Renovar el equipo informático del estudio va a resultar bastante más caro durante los próximos meses. La altísima demanda de chips para centros de datos de inteligencia artificial está asfixiando al mercado de consumo y disparando los precios de las memorias RAM.

Actualizar el ordenador del estudio o hacerse con un portátil potente para los directos se va a convertir en una inversión sensiblemente más exigente de lo previsto. El mercado informático se enfrenta a una seria crisis de suministros que provocará un encarecimiento de la memoria RAM de entre un 40% y un 50% durante el tercer trimestre de este año, al que se sumará una subida adicional de entre el 30% y el 40% en el último tramo del ejercicio.

Traduciendo esta tendencia a cifras concretas, un módulo estándar de 16 GB DDR4 que actualmente se comercializa por unos 139 euros podría rozar los 209 euros en pocos meses y escalar hasta los 292 euros antes de que finalice el año. Por su parte, la tecnología DDR5 seguirá una trayectoria idéntica: un kit de 32 GB DDR5-6000 —que a mediados del año pasado rondaba los 80 dólares y a principios de este año ya superaba los 400— se encamina hacia la barrera de los 500 dólares al cierre del ejercicio.

La inteligencia artificial acapara la capacidad de producción

El trasfondo de esta escalada no responde a un problema puntual de distribución, sino a un cambio de prioridades en los principales fabricantes de semiconductores. Firmas como Samsung, SK Hynix y Micron están redirigiendo la capacidad de sus obleas de silicio hacia la producción de memoria HBM (High Bandwidth Memory), un tipo de componente indispensable para alimentar las GPU que entrenan modelos de lenguaje e inteligencia artificial en grandes centros de datos.

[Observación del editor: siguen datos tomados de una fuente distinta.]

/-- `boundHD75Phi` of the cell tables does not depend on the node (definitional; twin of `boundHD75_cell_irrel`).
[cite: FitznerVanDerHofstad2016NoBLE, §3.3.5 (3.87) p. 1079 (cell suprema `sup_{x ∈ S}`)] -/
theorem boundHD75Phi_cell_irrel (IMc : ℤ → ℕ → ℝ) (Tc Uc Kc : ℕ → ℕ → ℝ) (n l : ℕ) (v w : ν) (a : Args) :
    boundHD75Phi (Tables.cell IMc Tc Uc Kc : Tables ν) n l v a = boundHD75Phi (Tables.cell IMc Tc Uc Kc) n l w a := rfl

/-- `boundHD75Phi` reads the table only at the node (twin of `boundHD75_eq_frozenAt`).
[cite: FitznerVanDerHofstad2016NoBLE, §3.3.5 (3.71)–(3.87) pp. 1075–1079 (every `BoundH[i](n,l,x)` reads the tables at `x`)] -/
theorem boundHD75Phi_eq_frozenAt (τ : Tables ν) (n l : ℕ) (v : ν) (a : Args) :
    boundHD75Phi τ n l v a = boundHD75Phi (τ.frozenAt v) n l v a := rfl

end Entries

variable {d : ℕ} {afmin afmax : ℝ}

/-! ### §2  `W_d`-invariance of `boundHD75Phi` at the alternative true tables and the split of `𝒳` -/

/-- **`boundHD75Phi` at the alternative true tables is `W_d`-invariant in the node** (twin of `boundHD75_srwTrueAlt_spAct`).
[cite: FitznerVanDerHofstad2016NoBLE, §3.3.5 (3.71)–(3.87); (3.35)–(3.38) p. 1071] -/
theorem boundHD75Phi_srwTrueAlt_spAct (n l : ℕ) (τ : SgnPermPair d) (x : Fin d → ℤ) (a : Args) :
    boundHD75Phi (srwTrueAlt d afmin afmax) n l (spAct τ x) a = boundHD75Phi (srwTrueAlt d afmin afmax) n l x a := by
  rw [boundHD75Phi_eq_frozenAt (srwTrueAlt d afmin afmax) (v := spAct τ x), boundHD75Phi_eq_frozenAt (srwTrueAlt d afmin afmax) (v := x),
    srwTrueAlt_frozenAt_spAct]
  rfl

/-- `x ↦ boundHD75Phi (srwTrueAlt d α̲ ᾱ) n l x a` is `W_d`-invariant. [cite: FitznerVanDerHofstad2016NoBLE, §3.3.5 (3.71)–(3.87); (3.35)–(3.38) p. 1071] -/
theorem spInvariant_boundHD75Phi_srwTrueAlt (n l : ℕ) (a : Args) :
    SpInvariant (fun x => boundHD75Phi (srwTrueAlt d afmin afmax) n l x a) := fun τ x => boundHD75Phi_srwTrueAlt_spAct n l τ x a

/-- **The shell `‖x‖₁ = 2` POINTWISE** at the alternative true tables, `boundHD75Phi`: the cell inequality on the shell from its two values at
`2e₁` and `e₁+e₂` (twin of `boundHD75_srwTrueAlt_shell_le`).
[cite: FitznerVanDerHofstad2016NoBLE, §3.3.5 (3.87) p. 1079] [cite: FitznerVanDerHofstad2017, §2.5, notebook Percolation.nb (points `‖x‖₁ ≤ 2` of `𝒳`)] -/
theorem boundHD75Phi_srwTrueAlt_shell_le (hd : 2 ≤ d) {n l : ℕ} {a : Args} {b : ℝ}
    (h2 : boundHD75Phi (srwTrueAlt d afmin afmax) n l (vecOfParts d [2]) a ≤ b)
    (h11 : boundHD75Phi (srwTrueAlt d afmin afmax) n l (classVec d 2 0) a ≤ b) :
    ∀ x : Fin d → ℤ, ∑ j, |x j| = 2 → boundHD75Phi (srwTrueAlt d afmin afmax) n l x a ≤ b := fun _ hx =>
  le_of_sum_abs_eq_two (spInvariant_boundHD75Phi_srwTrueAlt n l a) hd h2 h11 hx

/-- **The cell over `𝒳` from the two near values and the far cell `Q`**, `boundHD75Phi` at the alternative true tables (twin of
`boundHD75_srwTrueAlt_calX_le_of_nodes_of_Q`). [cite: FitznerVanDerHofstad2016NoBLE, §3.3.5 (3.87) p. 1079; §5.1 p. 1093] [cite: FitznerVanDerHofstad2017, §2.5, notebook Percolation.nb] -/
theorem boundHD75Phi_srwTrueAlt_calX_le_of_nodes_of_Q (hd : 2 ≤ d) {n l : ℕ} {a : Args} {b : ℝ}
    (h2 : boundHD75Phi (srwTrueAlt d afmin afmax) n l (vecOfParts d [2]) a ≤ b)
    (h11 : boundHD75Phi (srwTrueAlt d afmin afmax) n l (classVec d 2 0) a ≤ b)
    (hQ : ∀ x : Fin d → ℤ, 3 ≤ ∑ j, |x j| → boundHD75Phi (srwTrueAlt d afmin afmax) n l x a ≤ b) :
    ∀ x ∈ calX d, boundHD75Phi (srwTrueAlt d afmin afmax) n l x a ≤ b :=
  forall_mem_calX_iff_shell_and_Q.mpr ⟨boundHD75Phi_srwTrueAlt_shell_le hd h2 h11, hQ⟩

/-- **Three cone bounds ⇒ the cell bound on all of `Q = {‖x‖₁ ≥ 3}`**, `boundHD75Phi` at the alternative true tables (twin of
`boundHD75_srwTrueAlt_three_le_of_absCones`). [cite: FitznerVanDerHofstad2016NoBLE, §3.3.5 (3.87) p. 1079; §5.1 p. 1093] [cite: FitznerVanDerHofstad2017, §2.5, notebook Percolation.nb (`boundF3[2,o]`, `boundF3[3,o]` read per cone)] -/
theorem boundHD75Phi_srwTrueAlt_three_le_of_absCones (hd : 3 ≤ d) {n l : ℕ} {a : Args} {b : ℝ}
    (h3 : ∀ x ∈ absCone (vecOfParts d [3]), boundHD75Phi (srwTrueAlt d afmin afmax) n l x a ≤ b)
    (h21 : ∀ x ∈ absCone (vecOfParts d [2, 1]), boundHD75Phi (srwTrueAlt d afmin afmax) n l x a ≤ b)
    (h111 : ∀ x ∈ absCone (vecOfParts d [1, 1, 1]), boundHD75Phi (srwTrueAlt d afmin afmax) n l x a ≤ b) :
    ∀ x : Fin d → ℤ, 3 ≤ ∑ j, |x j| → boundHD75Phi (srwTrueAlt d afmin afmax) n l x a ≤ b :=
  forall_three_le_of_absCones hd (P := fun x => boundHD75Phi (srwTrueAlt d afmin afmax) n l x a ≤ b)
    (fun τ x h => by rwa [boundHD75Phi_srwTrueAlt_spAct] at h) h3 h21 h111

/-- **Shell nodes + three cones ⇒ the cell bound on all of `𝒳`**, `boundHD75Phi` at the alternative true tables (twin of
`boundHD75_srwTrueAlt_calX_le_of_nodes_of_absCones`). [cite: FitznerVanDerHofstad2016NoBLE, §3.3.5 (3.87) p. 1079; §5.1 p. 1093] [cite: FitznerVanDerHofstad2017, (2.21)–(2.23); §2.5, notebook Percolation.nb] -/
theorem boundHD75Phi_srwTrueAlt_calX_le_of_nodes_of_absCones (hd : 3 ≤ d) {n l : ℕ} {a : Args} {b : ℝ}
    (h2 : boundHD75Phi (srwTrueAlt d afmin afmax) n l (vecOfParts d [2]) a ≤ b)
    (h11 : boundHD75Phi (srwTrueAlt d afmin afmax) n l (classVec d 2 0) a ≤ b)
    (h3 : ∀ x ∈ absCone (vecOfParts d [3]), boundHD75Phi (srwTrueAlt d afmin afmax) n l x a ≤ b)
    (h21 : ∀ x ∈ absCone (vecOfParts d [2, 1]), boundHD75Phi (srwTrueAlt d afmin afmax) n l x a ≤ b)
    (h111 : ∀ x ∈ absCone (vecOfParts d [1, 1, 1]), boundHD75Phi (srwTrueAlt d afmin afmax) n l x a ≤ b) :
    ∀ x ∈ calX d, boundHD75Phi (srwTrueAlt d afmin afmax) n l x a ≤ b :=
  boundHD75Phi_srwTrueAlt_calX_le_of_nodes_of_Q (by omega) h2 h11 (boundHD75Phi_srwTrueAlt_three_le_of_absCones hd h3 h21 h111)

/-! ### §3  The cell theorems at the alternative true tables, `boundHD75Phi` -/

/-- **The cell `(0,l)` over `𝒳`, `boundHD75Phi`, at the ALTERNATIVE true tables** (twin of `boundHD75_srwTrueAlt_zero_cell_le`, hypotheses verbatim):
conclude `boundHD75Phi (srwTrueAlt d α̲ ᾱ) 0 l x a ≤ b` for every `x ∈ 𝒳`.
[cite: FitznerVanDerHofstad2016NoBLE, §3.3.5 (3.87) p. 1079; (3.71)–(3.86)] [cite: FitznerVanDerHofstad2017, §2.5; notebook General.nb In[2]–In[3]] -/
theorem boundHD75Phi_srwTrueAlt_zero_cell_le (hd : 9 ≤ d) (hα : 0 < afmin) (hᾱ : 1 ≤ afmax) {a : Args} (ha : a.WF)
    {IMc : ℤ → ℕ → ℝ} {Tc Uc Kc : ℕ → ℕ → ℝ} {l : ℕ} {b : ℝ}
    (hE0 : CellDomAlt d afmin afmax 0 l (IMc 0 l)) (hE0' : CellDomAlt d afmin afmax 0 (l + 1) (IMc 0 (l + 1)))
    (hN1 : srwINode2 d 1 (l + 1) + srwIShift2Node2 d 2 l / (2 * (d : ℝ) ^ 2 * afmin) ≤ IMc (-1) l)
    (hN2 : srwINode2 d 2 l ≤ d * afmin * IMc (-1) l)
    (hT2 : ∀ x ∈ calX d, srwTS d afmin 2 l x ≤ Tc 2 l) (hT2' : ∀ x ∈ calX d, srwTS d afmin 2 (l + 1) x ≤ Tc 2 (l + 1))
    (hT1 : ∀ x ∈ calX d, srwTS d afmin 1 l x ≤ Tc 1 l)
    (hU2 : ∀ x ∈ calX d, srwU d 2 l x ≤ Uc 2 l) (hU3 : ∀ x ∈ calX d, srwU d 3 l x ≤ Uc 3 l)
    (hK1 : ∀ x ∈ calX d, srwK d 1 l x ≤ Kc 1 l) (hK2 : ∀ x ∈ calX d, srwK d 2 l x ≤ Kc 2 l)
    (hnum : boundHD75Phi (Tables.cell IMc Tc Uc Kc : Tables (Fin d → ℤ)) 0 l 0 a ≤ b) :
    ∀ x ∈ calX d, boundHD75Phi (srwTrueAlt d afmin afmax) 0 l x a ≤ b := by
  intro x hx
  refine le_trans ?_ ((boundHD75Phi_cell_irrel IMc Tc Uc Kc 0 l x 0 a).le.trans hnum)
  have hneg : (srwTrueAlt d afmin afmax).IM (-1) l x ≤ IMc (-1) l := by
    rw [srwTrueAlt_IM_negOne]; exact srwTrue_IM_negOne_le_of_cell hα (by omega) hN1 hN2 hx
  exact boundHD75Phi_zero_le_of_entries ha
    (srwTrueAlt_IM_natCast_le_of_cellDomAlt hα hᾱ (by omega) hE0 hx)
    (srwTrueAlt_IM_natCast_le_of_cellDomAlt hα hᾱ (by omega) hE0' hx)
    hneg (hT2 x hx) (hT2' x hx) (hT1 x hx) (hU2 x hx) (hU3 x hx) (hK1 x hx) (hK2 x hx)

Dado que la memoria HBM ofrece márgenes de beneficio mucho más elevados, las inversiones se han volcado en abastecer a los gigantes de la nube mediante acuerdos a largo plazo. En la actualidad, cerca del 50% de la producción mundial de memoria ya se encuentra comprometida en este tipo de contratos corporativos, una cifra que podría elevarse hasta el 70% en los próximos meses. El porcentaje restante es el que debe disputarse el mercado de consumo general, abarcando desde ordenadores de sobremesa y portátiles hasta placas base, consolas y smartphones.

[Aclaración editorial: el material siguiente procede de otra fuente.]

import Summits.AnomalousDissipation.AnomalousDissipation.Theses.MomentParity
import Summits.AnomalousDissipation.AnomalousDissipation.Theorems.QuarticGate.Negative.LevelCeiling
import Summits.AnomalousDissipation.AnomalousDissipation.Theorems.QuarticGate.Negative.EnergyRow
import Summits.AnomalousDissipation.AnomalousDissipation.Theorems.QuarticGate.Negative.Laminar
import Summits.AnomalousDissipation.AnomalousDissipation.Theorems.MomentParityQuarticGateSignLemma
import Literature.Analysis.FluidPDE.BeltramiWavesCurl
import Mathlib.NumberTheory.SumTwoSquares

/-!
# Line `axis-sectors` for crux `MomentParity.QuarticGate` (stmt-AnomalousDissipation-11464)

crux-plan (opening, round 1), planner-cruxplan-stmt-AnomalousDissipation-11464-axis-sectors-0,
2026-08-16. Idea card `Cruxes/QuarticGate/Ideas/axis-sectors.md` (crux-ideate r1, ideator 3);
triage r1-2 **pass**, r1-3 **pass** (sharpenings adopted, see `Lines/axis-sectors.md`).

## The line in one paragraph

Run the picked line `recession-cone` (lead's skeleton `Lines/recession-cone.lean`, stubs S1–S6)
EQUIVARIANTLY under the shear symmetry group `G′ = {a : T³ | a 1 = 0}` (translations in `x₀, x₂`,
which fix the Kolmogorov force `f = sin(2π x₁) e₀`). For a law `μ` whose cylindrical statistics are
invariant under (a finite subgroup `H_L = {a | a 1 = 0, L • a = 0}`, `L > 3N`, of) `G′` and a
`G′`-invariant `f`, every generator row is an invariant linear functional of the test observable, so
it only sees the AXIAL momentum sectors `θ ∈ ℤ e₁`; the cone/range dualities of S3 and S5 then run
inside the invariant sub-algebra and the ONLY Casimir input left is axial:
`stub_axialQuadRigidity` (every shear-invariant quadratic Casimir of level-`N` Galerkin–Euler is
`αE + βH`, all `N ≥ 2`) and `stub_noAxialCubicCasimir` (no shear-invariant cubic Casimir, frequently
in `N`) — in place of the lead's `stub_casimirs : ∃ᶠ N, NoCubicCasimir N ∧ QuadRigidity N` over all
sectors `θ ∈ ℤ³`. On the axis two-sided peeling never stalls: the only unreachable configuration of
a momentum chain is an equilateral pair, and `a² + b² = 3j²` has no integer solution with `j ≠ 0`
(`noEquilateralOnAxis`, PROVED below, A0 of the card).

## Stubs (7) and composition

* `stub_order2DesignSym`  (S6′) explicit `G′`-symmetric loud order-2 Kolmogorov design, `H_L`-invariant
  cylindrical laws for every requested `L` — the lead's S6 with symmetric jitter / orbit-symmetrised atoms.
* `stub_axialQuadRigidity` (S2q) axial QuadRigidity, all `N ≥ 2` (A1 ∧ A2 of the card).
* `stub_axialDefect`       (S5a, THE LEVER at order 2) symmetric `μ₀`, symmetric `f`, energy + helicity
  rows, axial QuadRigidity ⟹ the row of EVERY quadratic Casimir vanishes.
* `stub_order3SurgerySym`  (S5b) the lead's S5 with a CASIMIR-FREE interface (hypothesis: all quadratic
  Casimir rows vanish) and symmetry carried through (`μ₁` again `H_L`-invariant).
* `stub_noAxialCubicCasimir` (S2c) no axial cubic Casimir, `∃ᶠ N` (A3 of the card; the conjectural stub).
* `stub_axialDefectCertificate` (S3′, THE LEVER at order 3) symmetric `μ`, symmetric `f`, no axial cubic
  Casimir ⟹ a PLAIN defect certificate (finitely many level-`N` atoms), via the landed sign lemma
  `MomentParityQuarticGate.stub_signLemma` (S1, PROVED in tree) and de-averaging of orbit atoms.
* `stub_surgery`           (S4) VERBATIM the lead's registered stub (shared).
* `QuarticGate_of`: `ν_j := ν₀/(j+2)`; at level `N` with `N ≥ N₀(ν_j)`, `N ≥ 2`, no axial cubic Casimir
  (`Frequently.and_eventually`), `L := 3N+1`: S6′ → S2q → S5a → S5b → S3′(S2c) → S4. Kernel-checked, no
  sorry of its own; concludes `MomentParity.QuarticGate` by name.

Vocabulary: `IsLevel / IsBandTest / polyGrad / IsPolyStationary` of
`Theorems/QuarticGate/Negative/LevelCeiling.lean` (landed, definitional unfoldings of the crux clauses;
the lead's restated S5 uses the same). Inlined clause shapes (no local definitions, so every stub lands
verbatim as a `Theorems/MomentParityQuarticGate…` file):
* `ShearSym f`   := `∀ a : T³, a 1 = 0 → ∀ x, f (x + a) = f x`;
* `LawSym N L μ` := `∀ a, a 1 = 0 → L • a = 0 → ∀ m g, (∀ i, IsBandTest N (g i)) →
     map (u ↦ ((u, gᵢ(· + a)))ᵢ) μ = map (u ↦ ((u, gᵢ))ᵢ) μ` (cylindrical `H_L`-invariance in law;
     `(u, g(·+a)) = (τ₋ₐu, g)`, so this is invariance of `μ` seen through level-`N` statistics);
* `AxialObs N L g P` := `∀ a, a 1 = 0 → L • a = 0 → ∀ u, IsLevel N u → P((u, gⱼ(·+a))ⱼ) = P((u,gⱼ)ⱼ)`
     (an observable on `V_N` invariant under the finite shear subgroup `H_L`; for a level-`N`
     observable of degree `d` and `L > dN` this is the SAME as invariance under all of `G′` — no
     aliasing, its momentum sectors have `|θ₀|, |θ₂| ≤ dN < L` — i.e. support in the axial sectors
     `(0,m,0)`; the Casimir stubs S2q/S2c are stated in this form so that the Fourier/Nyquist
     bookkeeping lives with them and their consumers S5a/S3′ stay Fourier-free);
* `Casimir N g P` := `∀ u, IsLevel N u → nsGeneratorPairing 0 0 u (polyGrad g P u) = 0`.

Disproof.lean (cdisprove g2 cycle 2, 1924 lines, sections A–J) READ at start and before publishing:
honours (A) level ceiling (`IsQuarticWitness.eps_le`, `not_quarticGateBoundedLevel`: witness levels
`N ≥ N₀(ν_j) ≍ ν_j^{-1/2}`, unbounded — the `∃ᶠ N` of `QuarticGate_of`), (B)/(D)/(F) load-bearing clauses
untouched (same `f ≠ 0`, `E`, `ε > 0`, `ν_j → 0`), (C) energy row / force floor (the energy row is one of
the two Casimir rows S6′ keeps; `ε = 1/4 ≤ ‖f‖√E = 1`), (J) momentum row (`force_sq_le_of_momentumRow`:
`E ≥ 1/(4π) − o(1)` for this force — S6′'s design energy `≈ 0.6`), §G (S2 is the only conjectural content
of the picked line — this line shrinks exactly S2; its S5 remark "Slater point needs a density / ≳ n²/2
atoms" is inherited by S5b, and orbit-symmetrisation only adds atoms), §H level one inert
(`not_noCubicCasimir_one`, `not_quadRigidity_one`: S2q carries `2 ≤ N`, S2c is `∃ᶠ N`, the composition
adds `eventually (2 ≤ N)`), §I the honest gate `QuarticGateSupported` (support radius before `∃ᶠ N`):
NOT evidently reached by this line either — like the picked line it decides the TYPED crux through far
atoms chosen after `N` (caveat recorded in `Lines/axis-sectors.md` § Barriers; the crux is fixed for this
seat). No `_false_without_` theorem / Targets posted. ALL landed negative lemmas
`Theorems/QuarticGate/Negative/{LevelCeiling,EnergyRow,Laminar}` are IMPORTED here (scratch check =
this file; `FixedViscosity`, `LevelOne`, `MomentumRow` READ but not yet built on the farm at planning
time, so not importable yet): no stub is an instance of a statement they refute (they refute
`QuarticGateBoundedLevel`, `QuarticGateEveryForce`, `QuarticGateSubFloor`, `NoCubicCasimir 1`,
`QuadRigidity 1` and exhibit the laminar/fixed-viscosity families; S2q/S2c live at `N ≥ 2` / `∃ᶠ N`).
-/

namespace Summit.AnomalousDissipation.AnomalousDissipation.Cruxes.QuarticGate.AxisSectors

open MeasureTheory Filter
open Literature.Analysis.FunctionSpaces Literature.Analysis.FluidPDE
open Summit.AnomalousDissipation.AnomalousDissipation.Theses.MomentParity
open Summit.AnomalousDissipation.AnomalousDissipation.Theorems.QuarticGate.Negative

set_option linter.dupNamespace false

/-! ## A0 — the arithmetic no-stall lemma of the axis (PROVED; not a stub) -/

/-- **A0 — no equilateral pair on the axis.** `a² + b² = 3 j²` has no integer solution with `j ≠ 0`:
`v₃(a² + b²)` is even for a sum of two squares (`Nat.eq_sq_add_sq_iff`, `3 % 4 = 3`) while
`v₃(3 j²) = 1 + 2 v₃(j)` is odd. On the momentum pencil `θ = m e₁` an equilateral pair
`k₁ + k₂ = θ`, `|k₁| = |k₂| = |θ|` needs `k₁ = (a, m/2, b)` with `a² + b² = 3 (m/2)²`, so it does not
exist: the only configuration that two-sided peeling of a momentum chain cannot reach (card, NOTES F6′;
re-derived by this planner, `Lines/axis-sectors.md` § Planner re-derivation) never occurs in an axial
sector — the combinatorial reason `stub_axialQuadRigidity` has an all-`N` proof path. [folklore] -/
theorem noEquilateralOnAxis : ∀ j a b : ℤ, a ^ 2 + b ^ 2 = 3 * j ^ 2 → j = 0 := by
  intro j a b h
  by_contra hj
  -- pass to natural numbers
  have hN : a.natAbs ^ 2 + b.natAbs ^ 2 = 3 * j.natAbs ^ 2 := by
    have h2 := congrArg Int.natAbs h
    rw [Int.natAbs_add_of_nonneg (sq_nonneg a) (sq_nonneg b)] at h2
    simpa [Int.natAbs_mul, Int.natAbs_pow] using h2
  have hj' : j.natAbs ≠ 0 := by simpa using hj
  set n : ℕ := 3 * j.natAbs ^ 2 with hn
  have hn0 : n ≠ 0 := Nat.mul_ne_zero (by norm_num) (pow_ne_zero 2 hj')
  have h3 : (3 : ℕ) ∈ n.primeFactors :=
    Nat.mem_primeFactors.mpr ⟨Nat.prime_three, ⟨j.natAbs ^ 2, hn⟩, hn0⟩
  have heven : Even (padicValNat 3 n) :=
    (Nat.eq_sq_add_sq_iff.mp ⟨a.natAbs, b.natAbs, hN.symm⟩) 3 h3 (by norm_num)
  have hodd : padicValNat 3 n = 1 + 2 * padicValNat 3 j.natAbs := by
    haveI : Fact (Nat.Prime 3) := ⟨Nat.prime_three⟩
    rw [hn, padicValNat.mul (by norm_num) (by positivity), padicValNat_self, padicValNat.pow]
  rw [hodd] at heven
  rcases heven with ⟨r, hr⟩
  omega

/-! ## The stubs -/

/-- **S6′ — THE SYMMETRIC ORDER-2 DESIGN, ONE EXPLICIT FORCE (the lead's S6 in the
`G′`-invariant category; r1-3 sharpening).** Kolmogorov force `f = sin(2π x₁) e₀` (so
`f (x + a) = f x` whenever `a 1 = 0`), `E = 2`, `ε = 1/4`, `ν₀` small: for every `ν ∈ (0, ν₀)` there is
`N₀ = K(ν) + 2`, `K(ν) ≍ ν^{-1/2}`, such that for EVERY `N ≥ N₀` and every symmetry order `L ≥ 1` a
level-`N` probability law `μ₀` with bounded support and nondegenerate covariance has `H_L`-INVARIANT
cylindrical statistics (`LawSym N L μ₀`), all LINEAR rows exact, the ENERGY row exact, the HELICITY row
exact, energy `≤ E`, dissipation `≥ ε`. Why true: the lead's design
`u = U₀ sin(2πy)e₀ + A cos(2πKz+θ) + B cos(2π(Kz+y)+θ) + jitter` (cdisprove §G verified its rows:
mean row `(1 − 4π²νU₀ + πA₁B₂) f = 0`, energy row by IVT, helicity row termwise) is already
`x`- and `z`-homogeneous up to the jitter; make the jitter rotation-invariant per wavevector, or — for a
finitely atomic realisation — replace every atom `v` by its `H_L`-orbit `{τ_a v}` (`L²` translates):
translates of level-`N` fields are level-`N`, linear rows become rows of translated band tests (all
zero), `E`/`H` rows, energy, dissipation and support are translation invariant, the covariance of the
mixture dominates the orbit average of the covariances (still nondegenerate). Size L (explicit
trigonometric bookkeeping + a pushforward/atomic measure; the lead's AtomRows/DesignSums/ModeCalculus
helpers apply, plus `mFourierCoeff` of a translate = character × coefficient). -/
theorem stub_order2DesignSym :
    ∃ f : UnitAddTorus (Fin 3) → EuclideanSpace ℝ (Fin 3),
    Torus.IsSmooth f ∧ Torus.IsDivFree f ∧ Torus.HasZeroMean f ∧
    (∀ a : UnitAddTorus (Fin 3), a 1 = 0 → ∀ x, f (x + a) = f x) ∧
    ∃ E ε ν₀ : ℝ, 0 < ε ∧ 0 < ν₀ ∧ ∀ ν : ℝ, 0 < ν → ν < ν₀ → ∃ N₀ : ℕ, ∀ N : ℕ, N₀ ≤ N →
    ∀ L : ℕ, 0 < L →
    ∃ μ₀ : Measure (Torus.energySpace (Fin 3)), IsProbabilityMeasure μ₀ ∧ (∀ᵐ u ∂μ₀, IsLevel N u) ∧
    (∃ R : ℝ, ∀ᵐ u ∂μ₀, ‖u‖ ≤ R) ∧
    (∀ g : UnitAddTorus (Fin 3) → EuclideanSpace ℝ (Fin 3), IsBandTest N g →
      (∃ u : Torus.energySpace (Fin 3), IsLevel N u ∧ Torus.pairing u.1 g ≠ 0) →
      (∫ u : Torus.energySpace (Fin 3), Torus.pairing u.1 g ∂μ₀) ^ 2 <
        ∫ u : Torus.energySpace (Fin 3), (Torus.pairing u.1 g) ^ 2 ∂μ₀) ∧
    (∀ a : UnitAddTorus (Fin 3), a 1 = 0 → L • a = 0 →
      ∀ (m : ℕ) (g : Fin m → UnitAddTorus (Fin 3) → EuclideanSpace ℝ (Fin 3)),
      (∀ i, IsBandTest N (g i)) →
      Measure.map (fun u : Torus.energySpace (Fin 3) => fun i => Torus.pairing u.1 (fun x => g i (x + a))) μ₀ =
        Measure.map (fun u : Torus.energySpace (Fin 3) => fun i => Torus.pairing u.1 (g i)) μ₀) ∧
    (∀ g : UnitAddTorus (Fin 3) → EuclideanSpace ℝ (Fin 3), IsBandTest N g →
      Integrable (fun u : Torus.energySpace (Fin 3) => Torus.nsGeneratorPairing ν f u g) μ₀ ∧
      ∫ u : Torus.energySpace (Fin 3), Torus.nsGeneratorPairing ν f u g ∂μ₀ = 0) ∧
    (Integrable (fun u : Torus.energySpace (Fin 3) => Torus.nsGeneratorPairing ν f u
        (Torus.fourierTruncate N (u.1 : UnitAddTorus (Fin 3) → EuclideanSpace ℝ (Fin 3)))) μ₀ ∧
      ∫ u : Torus.energySpace (Fin 3), Torus.nsGeneratorPairing ν f u
        (Torus.fourierTruncate N (u.1 : UnitAddTorus (Fin 3) → EuclideanSpace ℝ (Fin 3))) ∂μ₀ = 0) ∧
    (Integrable (fun u : Torus.energySpace (Fin 3) => Torus.nsGeneratorPairing ν f u
        (BDSV.curl (Torus.fourierTruncate N (u.1 : UnitAddTorus (Fin 3) → EuclideanSpace ℝ (Fin 3))))) μ₀ ∧
      ∫ u : Torus.energySpace (Fin 3), Torus.nsGeneratorPairing ν f u
        (BDSV.curl (Torus.fourierTruncate N (u.1 : UnitAddTorus (Fin 3) → EuclideanSpace ℝ (Fin 3)))) ∂μ₀ = 0) ∧
    Torus.ensembleEnergy μ₀ ≤ E ∧ ε ≤ Torus.ensembleDissipation ν μ₀ := by
  sorry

Efectos en cadena sobre el equipamiento tecnológico

El encarecimiento de los componentes ya ha comenzado a reflejarse en los catálogos informáticos. Gigantes como Apple actualizaron recientemente los precios de sus gamas profesionales —incluyendo incrementos notables en equipos como el Mac Studio o el MacBook Pro de 16 pulgadas— justificándolo por los retos sin precedentes que atraviesa la cadena de montaje mundial.

Como respuesta a esta escasez de DDR5, la industria ha reaccionado de forma paradójica: fabricantes como Samsung y SK Hynix han decidido prorrogar la producción de memoria DDR4 hasta diciembre de 2026. Al utilizar líneas de fabricación ya amortizadas, buscan ofrecer una alternativa más económica ante la imposibilidad de cubrir la demanda global.

Sin embargo, el problema salpica a otros sectores tecnológicos. La falta de módulos GDDR7 ha frenado el lanzamiento de nuevas tarjetas gráficas de consumo para videojuegos, mientras que en el sector de la telefonía móvil se prevé un aumento medio del 6,9% en el precio de los dispositivos durante este año.

Sin alivio en los precios hasta 2028

Las perspectivas a medio plazo no son halagüeñas para quienes piensen en posponer sus compras. Los análisis financieros proyectan que en 2027 las subidas interanuales continuarán en la horquilla del 40% al 45%, debido a que las nuevas infraestructuras de fabricación que se están construyendo tardarán entre dos y tres años en estar completamente operativas.

Si necesitas actualizar la potencia de tu equipo informático para producción o directo, la recomendación técnica es clara: adquirir los componentes lo antes posible. Esperar a una bajada de precios antes de 2028 requeriría una desaceleración del sector de la inteligencia artificial que no se contempla en los escenarios actuales.